In case you somehow missed it, a three-year-old boy climbed into a 450-pound gorilla’s enclosure. The Cincinnati Zoo’s response team then killed the beloved 17-year-old silverback, Harambe, sparking a growing hue and cry – especially on social media, including demands that the child’s parents be prosecuted forthwith. As we saw with Cecil the Lion, it turns out that people get most upset when animals die that have names.

Imagine being the mother of that kid who went into the gorilla enclosure in Cincinnati, plucked overnight from obscurity and turned into Mommy Dearest on everyone’s Facebook pages. Can we all pause – irony here – and remember that she’s human?

The boy’s father is being even more mistreated. TV networks, news sites and petitions are reporting his criminal record and/or questioning whether he should be criminally charged even though he was not at the zoo.

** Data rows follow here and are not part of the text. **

/-!
# NE5 ∕ U3 — the SECANT END FACE ON BAŁABAN's CARRIERS OF RECORD with the HISTORY HALF of W2 reduced to per-activity binders
# of printed KIND: leaf-03's `B13StepSecantEnd` ∕ `B13TermHistSecantDecay` composed at the model of record `B13StepOfRecord.step`,
# the three polymer-geometry side conditions DISCHARGED by P2's theorems (`loc_b13`, `reach_b13` (ν = 9), `ineq227_level` (c = 5))

Cell `pub-balaban`, unit `b2b-balaban-t4-ne5-formalise-leaf-01` (NE5 formalisation swarm, LEAF PROVER 01, gen 3; journal INTENT
`B13StepOfRecordSecantEnd`, taking leaf-03-g2's OFFER l.7501; companion `Support/B13StepOfRecordActNorm` p210812).  Summits-side NEW
WORK under the LEAN PLACEMENT RULE (cell bookkeeping; NOT a Literature module; NO owner END-face module is edited — a NEW module
applying the landed END face `T4InputCauchyRateSecant.ne5_at_of_stepModel_secant_scale_nat` BY NAME, exactly as leaf-03's
`B13StepSecantEnd.ne5_of_assembly_secant` p210428 does for the generic assembly).  HONEST FRAMING: rung (B)+1 of the FINITE-VOLUME
T⁴ continuum programme — NOT infinite volume, NOT a mass gap, NOT the Clay problem, and **NOT A PROOF OF NE5**: the END below is an
IMPLICATION whose wall binders (W2-op = `OpLipschitz`, cell GAPS G-ne5p1-1′, NOT PRINTED; the per-activity structure ∕ exponent
bounds ∕ absolute majorants of the (2.14)-terms with their decay split and anchored norm — (2.14)∕(2.15)∕(2.38), (2.18)∕(2.20),
(1.26)∕(2.41) KIND, NOT PRINTED as class statements; W1 in row NE2's entry currency; W4; the one-run slice budgets — W3 KIND; the
one-run levels L05∕L06 — quoted SHAPES of [Balaban1987RG1] (1.18) p. 263; the transport reading; the numerics) are DISPLAYED
HYPOTHESES, asserted nowhere.  HONEST DEPENDENCY (cell line, verbatim): continuum YM on T⁴ ⇐ BetaPertH ∧ nine spine estimates
(0/9 proved); BetaPertH ⇐ (D1) ∧ (D4) ∧ CAP+tail; G-an2-4 gates asym, D1 and NE2/3/4.

WHAT THIS FILE DOES.  On the MODEL OF RECORD `B13StepOfRecord.step S E₀ cB = (assembly S).step ((assembly S).bHist E₀ cB)` (leaf-09,
p208933; term indexing `labelsIndexing (B13DomainGeometryTR.domainGeometry R) (b13InnerData R)` and hard core `touchInc …` OF RECORD):
* §1 **`histSecant_step_of_actNormDecay`** — the history secant `HistSecant (step S E₀ cB) K W κ (2·N̄·Φ′/(1 − 36Φ′)²)` from
  leaf-08's STRUCTURE `ActExpLinearOn` of `S.act`, the displayed per-activity exponent bounds `0 ≤ N ≤ N̄` (history margins
  `S.rHist`), absolute majorants `A` of the factors with a factorwise decay split `A ≤ A′·e^{−κ(d(Z)+5)}` (κ ≥ 0) and the anchored
  exponential norm `Φ′` of `A′` on every `R.domAt k` with `36Φ′ < 1` — leaf-03's `B13TermHistSecantDecay.histSecant_socket_of_actNormDecay`
  (p210690) with `hM := rfl` and with footprint locality, reach (ν = 9) and (2.27) (c = 5) DISCHARGED by `B13DomainGeometryTR.loc_b13` ∕
  `reach_b13` ∕ `ineq227_level`; **`histFibreEnvelopeCl_step_of_actNormDecay`** — the Cauchy face likewise (slack from ROOM by
  leaf-09's `Assembly.boxInClass`), `HistFibreEnvelopeCl (step S E₀ cB) W κ (Φ′/(1 − 36Φ′))`.
* §2 **`ne5_of_record_secant_actNormDecay`** — the owner's secant END applied at the assembly of record with `hsec := §1`:
  conclusion LITERALLY `NE5 (B13StepOfRecord.outA S E₀ cB) (B13StepOfRecord.outB S E₀ cB) W κ θ′ C₅` with
  `G₁ := N̄·Φ′/(1 − 36Φ′)²` in `C₅ = (Λop·(c₁/r₀) + 2G₁·δ′ + B)(θ′ − ω)/(θ′ − (ω + 2G₁·cA))`; the proof is leaf-03's
  `ne5_of_assembly_secant` line by line (`Assembly.inBase`, `operatorRate_of_weightedEntrywise`, `histPairInClass_ballClass` with
  `B13StepSecantEnd.histBudgetA`, `insAffine`∕`insBlind`∕`insHomog`∕`insScaleBound` BY NAME).
* §3 `exists_ne5_of_record_secant_actNormDecay` — the same with leaf L10's letters `k₀`, `B` ELIMINATED (`0 < θ < 1`, `0 < ρ₀`;
  leaf-10's `OutputRateArithmetic.reach_scale_exists` ∕ `OutputRateResidual.first_scales_const` BY NAME): `∃ C₅, NE5 … θ′ C₅`.
CENSUS VALUE: compared with `B13StepSecantEnd.ne5_of_assembly_secant` on the generic assembly, the binders `hconv` (d3's convergence)
and `hmom` (the per-domain first-moment budget) are GONE — replaced by per-activity data of printed KIND (`N̄`, the decay split,
the anchored norm `Φ′`, `36Φ′ < 1`) — and NO geometric binder appears: on Bałaban's carriers of record locality, reach and (2.27) are
theorems.  What REMAINS displayed along the secant route on the carriers of record is read off the binder list of §2.
Nothing is asserted about [II]'s kernels ∕ potentials ∕ terms (the `Slots` stay PARAMETERS); 0 sorry; axioms ⊆ {propext,
Classical.choice, Quot.sound}.
-/

noncomputable section

open scoped BigOperators
open Metric Set

namespace Summit.QuantumFields.BalabanUV.T4Continuum.B13StepOfRecordSecantEnd

open Literature.MathematicalPhysics.QuantumFieldTheory.Balaban1983to89
open Literature.MathematicalPhysics.QuantumFieldTheory.Balaban1983to89.T4OutputRate (Carriers Functional DecayBound NE5)
open Literature.MathematicalPhysics.QuantumFieldTheory.Balaban1983to89.T4InputCauchyRateData (StepModel)
open Literature.MathematicalPhysics.QuantumFieldTheory.Balaban1983to89.T4InputCauchyRateSpecies (ballClass BaseBudget OpLipschitz)
open Literature.MathematicalPhysics.QuantumFieldTheory.Balaban1983to89.T4InputCauchyRateTermwise (HistFibreEnvelopeCl)
open Literature.MathematicalPhysics.QuantumFieldTheory.Balaban1983to89.T4InputCauchyRateSecant
  (HistSecant HistBudgetA HistPairInClass histPairInClass_ballClass ne5_at_of_stepModel_secant_scale_nat)
open Summit.QuantumFields.BalabanUV.T4Continuum.B13Carriers (TwoRuns)
open Summit.QuantumFields.BalabanUV.T4Continuum.B13OpDatum (OpDatum)
open Summit.QuantumFields.BalabanUV.T4Continuum.B13OpDatumJunctions (RawBounded WeightedEntrywiseRate)
open Summit.QuantumFields.BalabanUV.T4Continuum.B13StepTermLabels (TermIdx InnerLabel)
open Summit.QuantumFields.BalabanUV.T4Continuum.B13StepTermFamily (ActData ActExpLinearOn)
open Summit.QuantumFields.BalabanUV.T4Continuum.B13StepTermSocket (labelsIndexing touchInc)
open Summit.QuantumFields.BalabanUV.T4Continuum.B13InnerData (Bnd b13InnerData)
open Summit.QuantumFields.BalabanUV.T4Continuum.B13ActMajorantLevels (polyWeight)
open Summit.QuantumFields.BalabanUV.T4Continuum.UrsellTreeSum (ind)
open Summit.QuantumFields.BalabanUV.T4Continuum.B13Base (selfCtr)
open Summit.QuantumFields.BalabanUV.T4Continuum.B13Represents (Assembly)
open Summit.QuantumFields.BalabanUV.T4Continuum.B13TermHistSecant (ActExpNormBound ActAbsBound)
open Summit.QuantumFields.BalabanUV.T4Continuum.B13TermHistSecantDecay
  (histSecant_socket_of_actNormDecay histFibreEnvelopeCl_socket_of_actNormDecay)
open Summit.QuantumFields.BalabanUV.T4Continuum.B13StepSecantEnd (histBudgetA)
open Summit.QuantumFields.BalabanUV.T4Continuum.B13DomainGeometryTR (SCube footprint reach loc_b13 reach_b13 ineq227_level
  domainGeometry)
open Summit.QuantumFields.BalabanUV.T4Continuum.B13StepOfRecord (Slots assembly step outA outB)

variable {G : Type} [GaugeGroup G] {R : TwoRuns G} {E IOp Hist Ω : Type*} [NormedAddCommGroup Hist] [NormedSpace ℂ Hist]
  [MeasurableSpace Ω] (S : Slots R E IOp Hist) (E₀ cB : ℝ)

/-! ## §1 The two producers of L04-hist ON THE MODEL OF RECORD at the printed kind of rate, geometry by theorem -/

/-- [folklore] **THE HISTORY SECANT ON THE MODEL OF RECORD from per-activity data, all geometry DISCHARGED.**  leaf-03's
`histSecant_socket_of_actNormDecay` at `M := B13StepOfRecord.step S E₀ cB` (`hM := rfl`), with `h227 := ineq227_level` (c = 5),
`hloc := loc_b13`, `hreach := reach_b13` (ν = 9): structure `ActExpLinearOn` of `S.act` on the class `K`, exponent bounds
`0 ≤ N ≤ N̄` in units `S.rHist`, absolute majorants `A` with decay split against `A′` and anchored exponential norm `Φ′` of `A′`,
`36Φ′ < 1` ⟹ `HistSecant (step S E₀ cB) K W κ (2·(N̄·Φ′/(1 − 36Φ′)²))`. -/
theorem histSecant_step_of_actNormDecay {K : ℕ → (ℕ → ℝ) → R.carriers.BgB → Set (OpDatum E × Hist)} {W : Set (ℕ → ℝ)}
    {N A A' : ℕ → (ℕ → ℝ) → R.carriers.BgB → R.carriers.Dom → InnerLabel R.carriers.Dom (Bnd R) → ℝ} {Nbar κ Φ' : ℝ}
    {Dt : ActData R.carriers.Dom (InnerLabel R.carriers.Dom (Bnd R)) (OpDatum E) Hist Ω} (hκ : 0 ≤ κ)
    (hexp : ActExpLinearOn (labelsIndexing (domainGeometry R) (b13InnerData R)) S.act Dt K W)
    (hN : ActExpNormBound (labelsIndexing (domainGeometry R) (b13InnerData R)) Dt K W (step S E₀ cB).rHist N)
    (hN0 : ∀ k g U Z ℓ, 0 ≤ N k g U Z ℓ) (hNle : ∀ k g U Z ℓ, N k g U Z ℓ ≤ Nbar) (hNbar : 0 ≤ Nbar)
    (habs : ActAbsBound (labelsIndexing (domainGeometry R) (b13InnerData R)) Dt K W A)
    (hA0 : ∀ k g U Z ℓ, 0 ≤ A k g U Z ℓ) (hA0' : ∀ k g U Z ℓ, 0 ≤ A' k g U Z ℓ)
    (hdec : ∀ k g U Z ℓ, A k g U Z ℓ ≤ A' k g U Z ℓ * Real.exp (-(κ * (R.carriers.d Z + 5))))
    (hΦ0 : 0 ≤ Φ') (hsmall : 36 * Φ' < 1)
    (hΦ : ∀ k, ∀ g ∈ W, ∀ (U : R.carriers.BgB) (q : SCube R),
      ∑ Z ∈ R.domAt k, ind (q ∈ footprint Z) * polyWeight (b13InnerData R) (A' k g U) k Z *
        Real.exp ((footprint Z).card) ≤ Φ') :
    HistSecant (step S E₀ cB) K W κ (2 * (Nbar * (Φ' / (1 - 36 * Φ') ^ 2))) := by
  have h := histSecant_socket_of_actNormDecay (G := domainGeometry R) (D := b13InnerData R) (act := S.act)
    (M := step S E₀ cB) (K := K) (W := W) (N := N) (𝒜 := A) (𝒜' := A') (ν := 9) (Φ' := Φ') (c := 5)
    (fun _ _ _ _ => rfl) hκ (by norm_num : (0 : ℝ) ≤ 5) hexp hN hN0 hNle
    hNbar habs hA0 hA0' hdec (fun X => ineq227_level X) reach (fun Z Z' h => loc_b13 Z Z' h) (by norm_num) reach_b13 hΦ0
    (by linarith) hΦ
  have h36 : (4 : ℝ) * 9 * Φ' = 36 * Φ' := by ring
  rwa [h36] at h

While everyone trashing the parents gains a sense of preening superiority, can we all acknowledge that all parents have, for a few seconds, taken their eyes off their kid? Even if you think the mother (I’ll spare naming her) was negligent, there’s something really disturbing about the cyber-mobbing that increasingly occurs in our society. If you don’t agree, you haven’t experienced it.

People really (and understandably) freak out when majestic animals meet untimely ends because of human intervention, and they cast about for people to blame – and destroy. Social media amplifies it. Everyone joins the frothing pack in what becomes a web colosseum. And people say humans aren’t animals.

I’m upset too that Harambe, the silverback gorilla in the Cincinnati Zoo, was killed. However, I’m not convinced it’s the mother’s fault, I know it’s not the father’s fault and I think it’s possibly somewhat the zoo’s fault. If we’re going to play this Internet blame game, why not put the focus on the zoo? And not necessarily on the zoo response team’s unfortunate decision to kill the gorilla, but rather on the fact that a three-year-old boy was able to get inside the 450-pound gorilla’s enclosure. He sneaked past railings and fell 15 feet into the gorilla’s moat. How was this possible?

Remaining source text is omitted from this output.